import Summits.QuantumFields.YangMills.Theorems.BalabanUVNodesN05SubBP2DSlotExistsLawLanGammaPrime
import Summits.QuantumFields.YangMills.Theorems.BalabanUVNodesN05AtRecord13SubBP2DSepCoPH
import Literature.MathematicalPhysics.QuantumFieldTheory.Balaban1983to89.Node00.Record13CarriersB8SubBP2DCoPHG

/-!
# BalabanUVNodes ∕ N05 ([B8], `Dag.B8_main`) AT THE STAGE-13 RECORD OF RECORD — PRINT'S BACKGROUND (v1.7 key `SepCoPH`), «P₂D» PIN, SC-BINDING: N05 IN ∃-CURRENCY AT
# THE ONE-PIN CoPH RECORD `Node00.IsRecordOfRecord₁₃CSepCoPHSB8subBP₂D` (§1) AND IN THE `b8`-GENERIC S-CLASS `Node00.IsRecordOfRecord₁₃CSepCoPHG` (§2), FED BY THE FIVE (1.5)-KEYED
# [4]-TYPE FAMILIES ALONE — the CoPH-keyed record images of dag-n05-d g12's ∃λ theorem (11)
# `BalabanUVNodesN05SubBP2DSlotExistsLawLanGammaPrime.exists_residB8_b8LeafOfRecordSubBP₂D_cutSubBP₅_of_lettersSrc_γ'` (p619291; the layer CUT AT dag-n05-w1's P₅-PIN
# `λ.cutSubBP₅ c₁ ρ₀`, `Node00/CarriersB8SubBPCutP5` p618280 — Proposition 5's family = print's p. 94 family BY NAME, no ∃ over its carriers) through this seat's slot closers

Track A of `YM-PLAN.md` (cell `pub-ymgap`, HUMAN RULING D-0062 ∕ D-0149 width seats), node **N05** = [Balaban1985RegularSpaces] Lemma 1, Thm 2, Prop 3, Thm 4, Props 5–7,
Thm 8; width seat `pub-ymgap-dag-n05-w4` (g3), 2026-08-28, key item K1⁸ `StabilityBRunRowsAtRecordR13SepCoPH` (dag-lead KEY MAP v1.65; `--supports`, helper; count-neutral).
«P₂D» EDITION of the image this lineage HELD at «P₂C» (g2's `…SubBP2CSepCoPHOfSocketsGammaPrime`, never filed: its [4]-letters binders over `Ω₀ = ℤᵈ ∧ IdxB8LawsB ∧ DomainSeq`
were UNSATISFIABLE as typed — dag-n05-w1 g2's certificate `B8SockLettersRDIdxB8LawsBVacuity`, p613168; dag-n05-d g12 DESIGN WORD «P₂D», cell bus 2026-08-28 07:54Z: every
class-wide binder now carries dag-n05-c's (1.5) corner letter `(∀ l, l < i.k → ∀ z ∈ i.Λs i.k l, ((θ.L : ℤ) ^ l) • z ∈ B8ConstraintBonds.Lam θ.L i.Ω l) →`, the `i⋆` obstruction
excluded by construction).  The Sep-keyed one-pin image `…N05AtRecord13SubBP2DSepOfSocketsGammaPrime` is dag-n05-d's (E2ᴰ); THIS FILE is the CoPH-keyed one-pin image + its G-class
form (the K1⁸ key is CoPH): §1 on dag-n05-w1 g2's `Node00/Record13CarriersB8SubBP2DCoPH` (p620524) through this seat's `…N05AtRecord13SubBP2DSepCoPH.exists_isRecordOfRecord₁₃CSepCoPHSB8subBP₂D_b8_of_leaf`,
§2 through dag-n05-w1 g2's G-slice `Node00/Record13CarriersB8SubBP2DCoPHG` (p621632); the engine's four-pin X-P₂D view image is the sibling `…N05AtXPinnedP2DSViewSepCoPHOfSocketsGammaPrime`.

* §1 ★ `exists_isRecordOfRecord₁₃CSepCoPHSB8subBP₂D_b8_of_lettersSrc_γ'` — for `θ : Stage13HParams F N` with `Provisos₁₃SepCoPH`, `Admissible`, `5 ≤ L`, any window `0 < γw ≤ θ.γ`,
  and the SAME hypotheses as (11) over `θ.toStage3Params` ([Balaban1985BackgroundPropagators]'s primitive constants, the letters `SLet ∕ SLetUB` and the b9 sockets
  `SB9P ∕ SH59src ∕ SB9srcHP` at the (1.3)–(1.5)-ADMISSIBLE `Ω₀ = ℤᵈ` law members — HYPOTHESES; Theorem 8's socket-side constants and the guard `2 ≤ 5dLB₀`): `∃ lam c₁ ρ₀ w w′`,
  `IsRecordOfRecord₁₃CSepCoPHSB8subBP₂D F N (datumOfRecord₁₃SepCoPH F N θ h) w` with its SC-binding DISPLAYED at `θ.pinB8SubBP₂D (lam.cutSubBP₅ c₁ ρ₀)` (the layer cut at the
  P₅-pin: Proposition 5 is read on print's p. 94 family BY NAME — no certificate conjunct needed), `w.C ∕ w.γ = γw ∕ w.L`, EVERY run's `b8` leaf and `Dag.B8_main`, and the
  same-datum `₁₃CSepCoPH` companion `w′` (leaves equal off `b8`).  Proof: `obtain` (11) + `exact` §1-closer.
* §2 ★ `exists_isRecordOfRecord₁₃CSepCoPHG_b8_of_lettersSrc_γ'` — §1 read in the `b8`-GENERIC S-class `IsRecordOfRecord₁₃CSepCoPHG` (through dag-n05-w1 g2's G-slice p621632;
  their OFFER (a), cell bus 09:37Z): `∃ lam c₁ ρ₀ w`, G-class record, `w.γ = γw`, binding displayed, every run's `b8` + `Dag.B8_main`.
NO `p5e p5u p6 p7 t8 …` is displayed: Proposition 5 is read on print's p. 94 family at the P₅-pin (index `IdxB8LanC θ`, members `zdLan ∘ toZdLanIdx`), Proposition 6 at print's
cube of record, Proposition 7 in the repaired currency, Theorem 8 knit in — all INSIDE (11); what remains displayed is N06 content.

HONEST FRAMING: kernel bookkeeping by name (`obtain` + `exact` per theorem); NO estimate; nothing of [Balaban1985RegularSpaces] ∕ [Balaban1985BackgroundPropagators]
asserted — the five [4]-type families are HYPOTHESES (N06 content at `m ≥ 1`, OPEN; satisfiability class-wise NOT claimed here; no positive A6 witness at m ≥ 1 claimed);
∃-currency over the layer AND the world; `5 ≤ L` a guard on the presenting parameter; Proposition 7 inside the slot in the repaired currency `c₇OfRecord θ₃` (WEAKER than
print's `2α₂`, WATCH-P7-CURRENCY-RECORD); the booking of either record as N05's statement of record is the planners' ∕ chair's; count-neutral; **N05 NOT discharged**; K1 NOT
claimed; no count claim; Bałaban AS PRINTED with locators; one finite 𝕋⁴ programme at fixed ε — the Yang–Mills mass gap (Clay) is NOT proved by any of this; R4 closes the
conditional finite-𝕋⁴ rung `BalabanLadder.UV` only; nothing continuum ∕ ℝ⁴ ∕ OS.  No `sorry`, no new definition, no `instance`, no `notation`.  Unit `pub-ymgap-dag-n05-w4` (g3), 2026-08-28.
[cite: Balaban1985RegularSpaces, Lemma 1 p.79, Thm 2 p.83, Prop. 3 p.87, Thm 4 p.88, Prop. 5 (1.106)–(1.110) p.94, Prop. 6 (1.131)–(1.138) pp.98–99, Prop. 7 (1.144)–(1.145) p.100, (1.3)–(1.5) p.77, Thm 8 (1.146) p.101; Balaban1985BackgroundPropagators, Thm 3.1 p.397, Thm 3.3 p.398, (3.40) p.397 (hypotheses); Balaban1989LargeFieldII, Thm 1 + (0.1) pp.355–356 (the record, bookkeeping)]
-/

noncomputable section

§ **Exercise**: Reproduce the data. Keep it exact.

§ **Response below**:
import Summits.QuantumFields.YangMills.Theorems.BalabanUVNodesN05SubBP2DSlotExistsLawLanGammaPrime
import Summits.QuantumFields.YangMills.Theorems.BalabanUVNodesN05AtRecord13SubBP2DSepCoPH
import Literature.MathematicalPhysics.QuantumFieldTheory.Balaban1983to89.Node00.Record13CarriersB8SubBP2DCoPHG

/-!
# BalabanUVNodes ∕ N05 ([B8], `Dag.B8_main`) AT THE STAGE-13 RECORD OF RECORD — PRINT'S BACKGROUND (v1.7 key `SepCoPH`), «P₂D» PIN, SC-BINDING: N05 IN ∃-CURRENCY AT
# THE ONE-PIN CoPH RECORD `Node00.IsRecordOfRecord₁₃CSepCoPHSB8subBP₂D` (§1) AND IN THE `b8`-GENERIC S-CLASS `Node00.IsRecordOfRecord₁₃CSepCoPHG` (§2), FED BY THE FIVE (1.5)-KEYED
# [4]-TYPE FAMILIES ALONE — the CoPH-keyed record images of dag-n05-d g12's ∃λ theorem (11)
# `BalabanUVNodesN05SubBP2DSlotExistsLawLanGammaPrime.exists_residB8_b8LeafOfRecordSubBP₂D_cutSubBP₅_of_lettersSrc_γ'` (p619291; the layer CUT AT dag-n05-w1's P₅-PIN
# `λ.cutSubBP₅ c₁ ρ₀`, `Node00/CarriersB8SubBPCutP5` p618280 — Proposition 5's family = print's p. 94 family BY NAME, no ∃ over its carriers) through this seat's slot closers

Track A of `YM-PLAN.md` (cell `pub-ymgap`, HUMAN RULING D-0062 ∕ D-0149 width seats), node **N05** = [Balaban1985RegularSpaces] Lemma 1, Thm 2, Prop 3, Thm 4, Props 5–7,
Thm 8; width seat `pub-ymgap-dag-n05-w4` (g3), 2026-08-28, key item K1⁸ `StabilityBRunRowsAtRecordR13SepCoPH` (dag-lead KEY MAP v1.65; `--supports`, helper; count-neutral).
«P₂D» EDITION of the image this lineage HELD at «P₂C» (g2's `…SubBP2CSepCoPHOfSocketsGammaPrime`, never filed: its [4]-letters binders over `Ω₀ = ℤᵈ ∧ IdxB8LawsB ∧ DomainSeq`
were UNSATISFIABLE as typed — dag-n05-w1 g2's certificate `B8SockLettersRDIdxB8LawsBVacuity`, p613168; dag-n05-d g12 DESIGN WORD «P₂D», cell bus 2026-08-28 07:54Z: every
class-wide binder now carries dag-n05-c's (1.5) corner letter `(∀ l, l < i.k → ∀ z ∈ i.Λs i.k l, ((θ.L : ℤ) ^ l) • z ∈ B8ConstraintBonds.Lam θ.L i.Ω l) →`, the `i⋆` obstruction
excluded by construction).  The Sep-keyed one-pin image `…N05AtRecord13SubBP2DSepOfSocketsGammaPrime` is dag-n05-d's (E2ᴰ); THIS FILE is the CoPH-keyed one-pin image + its G-class
form (the K1⁸ key is CoPH): §1 on dag-n05-w1 g2's `Node00/Record13CarriersB8SubBP2DCoPH` (p620524) through this seat's `…N05AtRecord13SubBP2DSepCoPH.exists_isRecordOfRecord₁₃CSepCoPHSB8subBP₂D_b8_of_leaf`,
§2 through dag-n05-w1 g2's G-slice `Node00/Record13CarriersB8SubBP2DCoPHG` (p621632); the engine's four-pin X-P₂D view image is the sibling `…N05AtXPinnedP2DSViewSepCoPHOfSocketsGammaPrime`.

* §1 ★ `exists_isRecordOfRecord₁₃CSepCoPHSB8subBP₂D_b8_of_lettersSrc_γ'` — for `θ : Stage13HParams F N` with `Provisos₁₃SepCoPH`, `Admissible`, `5 ≤ L`, any window `0 < γw ≤ θ.γ`,
  and the SAME hypotheses as (11) over `θ.toStage3Params` ([Balaban1985BackgroundPropagators]'s primitive constants, the letters `SLet ∕ SLetUB` and the b9 sockets
  `SB9P ∕ SH59src ∕ SB9srcHP` at the (1.3)–(1.5)-ADMISSIBLE `Ω₀ = ℤᵈ` law members — HYPOTHESES; Theorem 8's socket-side constants and the guard `2 ≤ 5dLB₀`): `∃ lam c₁ ρ₀ w w′`,
  `IsRecordOfRecord₁₃CSepCoPHSB8subBP₂D F N (datumOfRecord₁₃SepCoPH F N θ h) w` with its SC-binding DISPLAYED at `θ.pinB8SubBP₂D (lam.cutSubBP₅ c₁ ρ₀)` (the layer cut at the
  P₅-pin: Proposition 5 is read on print's p. 94 family BY NAME — no certificate conjunct needed), `w.C ∕ w.γ = γw ∕ w.L`, EVERY run's `b8` leaf and `Dag.B8_main`, and the
  same-datum `₁₃CSepCoPH` companion `w′` (leaves equal off `b8`).  Proof: `obtain` (11) + `exact` §1-closer.
* §2 ★ `exists_isRecordOfRecord₁₃CSepCoPHG_b8_of_lettersSrc_γ'` — §1 read in the `b8`-GENERIC S-class `IsRecordOfRecord₁₃CSepCoPHG` (through dag-n05-w1 g2's G-slice p621632;
  their OFFER (a), cell bus 09:37Z): `∃ lam c₁ ρ₀ w`, G-class record, `w.γ = γw`, binding displayed, every run's `b8` + `Dag.B8_main`.
NO `p5e p5u p6 p7 t8 …` is displayed: Proposition 5 is read on print's p. 94 family at the P₅-pin (index `IdxB8LanC θ`, members `zdLan ∘ toZdLanIdx`), Proposition 6 at print's
cube of record, Proposition 7 in the repaired currency, Theorem 8 knit in — all INSIDE (11); what remains displayed is N06 content.

HONEST FRAMING: kernel bookkeeping by name (`obtain` + `exact` per theorem); NO estimate; nothing of [Balaban1985RegularSpaces] ∕ [Balaban1985BackgroundPropagators]
asserted — the five [4]-type families are HYPOTHESES (N06 content at `m ≥ 1`, OPEN; satisfiability class-wise NOT claimed here; no positive A6 witness at m ≥ 1 claimed);
∃-currency over the layer AND the world; `5 ≤ L` a guard on the presenting parameter; Proposition 7 inside the slot in the repaired currency `c₇OfRecord θ₃` (WEAKER than
print's `2α₂`, WATCH-P7-CURRENCY-RECORD); the booking of either record as N05's statement of record is the planners' ∕ chair's; count-neutral; **N05 NOT discharged**; K1 NOT
claimed; no count claim; Bałaban AS PRINTED with locators; one finite 𝕋⁴ programme at fixed ε — the Yang–Mills mass gap (Clay) is NOT proved by any of this; R4 closes the
conditional finite-𝕋⁴ rung `BalabanLadder.UV` only; nothing continuum ∕ ℝ⁴ ∕ OS.  No `sorry`, no new definition, no `instance`, no `notation`.  Unit `pub-ymgap-dag-n05-w4` (g3), 2026-08-28.
[cite: Balaban1985RegularSpaces, Lemma 1 p.79, Thm 2 p.83, Prop. 3 p.87, Thm 4 p.88, Prop. 5 (1.106)–(1.110) p.94, Prop. 6 (1.131)–(1.138) pp.98–99, Prop. 7 (1.144)–(1.145) p.100, (1.3)–(1.5) p.77, Thm 8 (1.146) p.101; Balaban1985BackgroundPropagators, Thm 3.1 p.397, Thm 3.3 p.398, (3.40) p.397 (hypotheses); Balaban1989LargeFieldII, Thm 1 + (0.1) pp.355–356 (the record, bookkeeping)]
-/

noncomputable section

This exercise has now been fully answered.